Tu, Massimo, hai scritto più volte di essere contrario alle gare non retribuite.

Tu, Peter, lo hai dichiarato instancabilmente e hai dato vita a un’operazione intelligente e dissacrante come quella di Crap. E quando il boiardo Masi ti lascerà il comando di AssoComunicazione, tu e Massimo sarete i principali rappresentanti dei creativi e delle agenzie.

Insieme potete fare molto, da soli combinerete ben poco.
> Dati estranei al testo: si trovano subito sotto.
import Literature.MathematicalPhysics.QuantumFieldTheory.Balaban1983to89.B3Graph24Unique
import Literature.MathematicalPhysics.QuantumFieldTheory.Balaban1983to89.B3Cor23ConcreteTwoDim

/-!
# `Balaban1983to89.B3PropagatorChains433` — T. Bałaban, *(Higgs)₂,₃ quantum fields in a finite volume. III. Renormalization*,
Commun. Math. Phys. **88** (1983) 411–445 [Balaban1983Higgs3]: p. 433, the CHAINS OF PROPAGATORS created by the expansion of a
propagator in the fluctuation `B′` of the background field — *"For such chains, every subgraph has positive degree or contains
(2.4)"* — DECIDED on the concrete family of graphs `B3Cor23Concrete.Graph`, in every dimension `d` (file 1 of 2: the degree of
every graph with the incidence of a chain; file 2 `…B3PropagatorChains433Model` = the concrete chains and their sub-chains)

statement-level skeleton of published theorems with citation tags; proofs where landed; nothing here is a claim about the Yang–Mills mass gap

PDF held: `paper:balaban1983-higgs-2-3-quantum-fields-finite-volume` (journal page = PDF page + 410); p. 433 [PDF 23] read on the
OCR text and on the ×2 render `run/shared/lean/pub/pub-balaban/b2b-balaban-ref1/pages/1983-cmp88-higgs23-III/1983-cmp88-higgs23-III-p023-x2.png`;
pp. 413–414 (the catalogue (1.8)–(1.15)), 422–424 ((2.1)–(2.4)) as read by the files imported.
CITATION HEADER (lean-in-tree rule).  lit-balaban TYPED SKELETON (HOME `run/shared/lean/pub/lit-balaban/`), Phase 2, seat p18
(gen 6), unit `lit-balaban-p18`: SKELETON row **B3.Txt@433** (*"p. 433, the reduction steps"*, status `absent` in ROWS-B3 v1.45,
owner r15, referee ref-4) — the one sentence of the p. 433 narrative that is a statement about GRAPHS.  p. 433 [PDF 23], verbatim:
*"We have B̃ = B₀ + B′, and we expand in B′ the expressions connected with each renormalized class of graphs using the formulas
(I.3.14), (I.3.44), and (I.3.45). After this expansion we get a sum of expressions corresponding to some new big set of graphs,
which can be decomposed into a sum of renormalized classes. … If a class does not contain any old vertex, then it is created by
an expansion of a propagator G_k(□, B̃) and it consists of one graph having the form of a chain of propagators G_k(□, B₀), with
vertices of the form (1.8)–(1.11) and (1.13)–(1.15) with external vector field B′ only. For such chains, every subgraph has
positive degree or contains (2.4), and the estimate (3.2) for them is a consequence of Proposition 2.1."*  Model:
`B3Cor23Concrete` (seat p18 gen 1): graphs of admissible catalogue vertices (1.6)–(1.15), internal lines = the pairing «other
endpoint» of φ′/A′-legs, D_G(v) = (2.1), D(G) = (2.2); the graph (2.4) of the model and its uniqueness among the divergent
four-leg graphs: `B3Graph24Unique` (seat p18 gen 2); the hypothesis of Proposition 2.1 in exactly this shape («each connected
subgraph is (2.4) or has positive degree»): r15's `B3Prop1.PosSubgraphsExcept24`.

A CHAIN IN THE MODEL.  A chain of propagators with `m ≥ 1` lines has `m + 1` vertices of the form (1.8)–(1.11) (`isChainVertex`;
two φ′-legs each, p. 413), consecutive vertices joined by ONE scalar line (the propagator G_k(□, B₀)), the two end φ′-legs external
(the ends of the expanded propagator), and ALL vector legs external (the printed case is `n = 0` A′-legs: *"with external vector
field B′ only"* — the field B′ enters as the external-field legs `n′`, of dimension 0 like the legs of Ã, p. 422; external A′-legs,
if any, change nothing below).  Its INCIDENCE data (2.1) are therefore: vertices (1.8)–(1.11), no internal vector leg, and
`2·(vertices) − 2` internal φ′-legs — the hypothesis `IsChainLike` of this file; the explicit chains (`ChainData.graph`), their
sub-chains and the verification that they have this incidence are in the sibling `…B3PropagatorChains433Model`.  Vertices of the
form (1.13)–(1.15) occur in such chains only through the PAIRS of p. 414 (*"an expression = scalar product of a pair from
(1.12)–(1.15)"*, one φ′-leg per factor); in the model a pair is two one-leg vertices not joined by a line, and EVERY graph of the
model containing a vertex of the form (1.13)–(1.15) has positive degree in d = 3 and d = 2 (Cor. 2.3 first clause,
`B3Cor23ConcreteProof.deg_pos_of_hasVertex1315`, `B3Cor23ConcreteTwoDim.deg_pos_of_hasVertex1315`) — so that clause of the sentence
is already a theorem of the tree (`deg_pos_of_hasVertex1315_two_three` records it) and the chain incidence typed here carries the
vertices (1.8)–(1.11).

WHAT THIS MODULE PROVES (sorry-free; `def`s with bodies: `isChainVertex`, `wt`; no `Prop` fact introduced).
(1) `IsChainLike.deg_eq` — for every graph of the model with the incidence of a chain, in EVERY dimension d:
`D(G) = Σ_v w(v) − 2`, `w(v) = (η-count of v) − d + 2 − (differentiations of v acting on internal lines)` ((2.1)/(2.2) summed;
`wt`).  (2) `one_le_wt`, `wt_le_one_iff` — on the admissible catalogue `w(v) ≥ 1`, with `w(v) = 1` exactly for the vertices (1.8)
with `n + n′ = 1` whose differentiated leg is internal (n̄ ≥ 1).  (3) Hence (`IsChainLike.nV_sub_two_le_deg`, `deg_nonneg`,
`deg_pos_of_three_le_nV`, `shape24_of_deg_nonpos`, `line24_of_deg_nonpos`): `D(G) ≥ (vertices) − 2 ≥ 0`, `D(G) > 0` as soon as
there are three vertices, and `D(G) ≤ 0` forces EXACTLY the graph (2.4): two vertices (1.8) with `n + n′ = 1`, each with exactly
its differentiated φ′-leg internal, the one line joining the two differentiated legs, `D(G) = 0` — the same description as
`B3Graph24Unique.graph24_unique` (there: d = 3, four external legs; here: every d, chain incidence).  Since a connected subgraph
(with a line) of a chain is again a chain, this is the printed *"every subgraph has positive degree or contains (2.4)"* with the
equality case decided (explicit sub-chains: sibling file).
NOT here (analytic, other rows): *"the estimate (3.2) for them is a consequence of Proposition 2.1"* (rows B3.Prop2.1 / B3.Eq3.2;
the hypothesis `B3Prop1.PosSubgraphsExcept24` of r15's `Prop21` has exactly the shape proved here), the expansion formulas
(I.3.14), (I.3.44)–(I.3.45) themselves, and the rest of the p. 433 narrative (cubes □₁ ⊂ □, the constant field B₀, the gauge
transformation removing B₀, G_k(□,0) = G_k(0) + δG_k).
-/

namespace Literature.MathematicalPhysics.QuantumFieldTheory.Balaban1983to89.B3PropagatorChains433

open Finset B3Prop1 B3Sect2Statements B3VertexBridge B3Cor23Concrete B3DivergentGraphs

/-! ## The vertices of a chain and their weights -/

/-- p. 433 [PDF 23]: the vertices of a chain of propagators are *"of the form (1.8)–(1.11)"* (two φ′-legs each; the pairs
(1.13)–(1.15) are treated apart, see the module docstring). [cite: Balaban1983Higgs3, p.433] -/
def isChainVertex : VertexKind → Bool
  | .v18 _ _ => true
  | .v19 _ _ => true
  | .v110 _ _ => true
  | .v111 _ _ => true
  | _ => false

/-- kernel: the vertices (1.8)–(1.11) have two φ′-legs (p. 413). [cite: Balaban1983Higgs3, (1.8)–(1.11) p.413] -/
theorem scalarLegs_of_isChainVertex (v : VertexKind) (h : isChainVertex v = true) : v.scalarLegs = 2 := by
  cases v <;> simp_all [isChainVertex, VertexKind.scalarLegs]

/-- kernel: the vertices (1.8)–(1.11) are not of the form (1.14)–(1.15) (no extra summand in (2.1)). [cite: Balaban1983Higgs3, (2.1) p.422] -/
theorem isAveragingVertex_of_isChainVertex (v : VertexKind) (h : isChainVertex v = true) : v.isAveragingVertex = false := by
  cases v <;> simp_all [isChainVertex, VertexKind.isAveragingVertex]

/-- kernel: the vertices (1.8)–(1.11) are not of the form (1.13)–(1.15). [cite: Balaban1983Higgs3, Cor. 2.3 p.429] -/
theorem isOfForm1315_of_isChainVertex (v : VertexKind) (h : isChainVertex v = true) : v.isOfForm1315 = false := by
  cases v <;> simp_all [isChainVertex, VertexKind.isOfForm1315]

/-- The weight of a vertex in a chain: `w(v) = (number of factors η in v) − d + 2 − (differentiations of v acting on internal
lines)` — the summand of D(G) + 2 contributed by `v` when (2.1) is summed over a chain ((2.2): `D(G) = Σ_v D_G(v) − d`).
[cite: Balaban1983Higgs3, (2.1)–(2.2) pp.422–423] -/
def wt (d : ℕ) (v : VertexKind) (δ : ℕ) : ℤ := v.etaCount d - d + 2 - δ

/-- kernel (table (iii)–(iv) p. 423 rearranged): every admissible vertex (1.8)–(1.11) has weight `w(v) ≥ 1` in every dimension —
(1.8): `n + n′ + 1 − δ ≥ n + n′ ≥ 1`; (1.9): `n + n̄ + 2 − δ`; (1.10): `n + n′ ≥ 2`; (1.11): `n + n̄ + 1`.
[cite: Balaban1983Higgs3, p.423] -/
theorem one_le_wt {nbar : ℕ} (d : ℕ) (v : VertexKind) (hc : isChainVertex v = true) (hv : v.Admissible nbar) (δ : ℕ)
    (hδ : δ ≤ v.diffCount) : 1 ≤ wt d v δ := by
  cases v
  case v18 n n' => simp only [VertexKind.Admissible, VertexKind.etaCount, VertexKind.diffCount, wt] at *; omega
  case v19 n nb => simp only [VertexKind.Admissible, VertexKind.etaCount, VertexKind.diffCount, wt] at *; omega
  case v110 n n' =>
    obtain ⟨-, -, -, h2⟩ := hv
    simp only [VertexKind.etaCount, VertexKind.diffCount, wt] at *; omega
  case v111 n nb => simp only [VertexKind.Admissible, VertexKind.etaCount, VertexKind.diffCount, wt] at *; omega
  all_goals simp [isChainVertex] at hc

/-- kernel: for n̄ ≥ 1 the weight of an admissible vertex (1.8)–(1.11) is `≤ 1` (hence `= 1`) EXACTLY for the vertices (1.8)
with `n + n′ = 1` whose differentiation acts on an internal line — the vertices of the graph (2.4) (p. 424).
[cite: Balaban1983Higgs3, (2.4) p.424] -/
theorem wt_le_one_iff {nbar : ℕ} (hn : 1 ≤ nbar) (d : ℕ) (v : VertexKind) (hc : isChainVertex v = true)
    (hv : v.Admissible nbar) (δ : ℕ) (hδ : δ ≤ v.diffCount) :
    wt d v δ ≤ 1 ↔ ∃ n n' : ℕ, v = .v18 n n' ∧ n + n' = 1 ∧ δ = 1 := by
  constructor
  · intro h
    cases v
    case v18 n n' =>
      simp only [VertexKind.Admissible, VertexKind.etaCount, VertexKind.diffCount, wt] at *
      exact ⟨n, n', rfl, by omega, by omega⟩
    case v19 n nb =>
      exfalso; simp only [VertexKind.Admissible, VertexKind.etaCount, VertexKind.diffCount, wt] at *; omega
    case v110 n n' =>
      exfalso
      obtain ⟨-, -, -, h2⟩ := hv
      simp only [VertexKind.etaCount, VertexKind.diffCount, wt] at *; omega
    case v111 n nb =>
      exfalso; simp only [VertexKind.Admissible, VertexKind.etaCount, VertexKind.diffCount, wt] at *; omega
    all_goals simp [isChainVertex] at hc
  · rintro ⟨n, n', rfl, hnn, rfl⟩
    simp only [wt, VertexKind.etaCount]
    omega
L’Adci non può battersi per la dignità dei creativi senza coinvolgere le agenzie. Non in un settore in cui la maggioranza dei creativi sono ancora dipendenti. AssoComunicazione non può vincere una battaglia senza di noi, che siamo il cuore di questo ambiente. Specialmente adesso che all’orizzonte si staglia quell’inutile creatura nata già morta che porta il nome di Federazione Italiana della Comunicazione.

Stabilite delle regole da rispettare e poi presentatevi insieme, coesi, da UPA. Allora qualcosa potrebbe cambiare davvero.

Ecco 3 semplici regole che mi permetto di suggerirvi.

1) Niente più gare non retribuite. Chi non rispetta questa regola non è che riceve una bacchettata sulle dita ma è proprio fuori da AssoComunicazione. Pubblicate poi un rating delle agenzie e delle aziende più virtuose: non è questione di fare i delatori ma di premiare le realtà più virtuose.

2) Niente più stagisti al macello. Obbligare le agenzie a pagare un rimborso spese di almeno 400 euro e i creativi a insegnare davvero il mestiere ai ragazzi appena usciti dalle scuole. I direttori creativi che sfruttano i giovani e basta devono essere radiati dall’Adci.

3) Niente più dumping. Istituire un listino condiviso con prezzi di minima e di massima (l’ultimo era stato redatto proprio da Assap, nel 1996 se non ricordo male). Chi va sotto la soglia minima è sbattuto fuori dalle due associazioni: da AssoComunicazione se è un’agenzia, dall’Adci se è un freelance.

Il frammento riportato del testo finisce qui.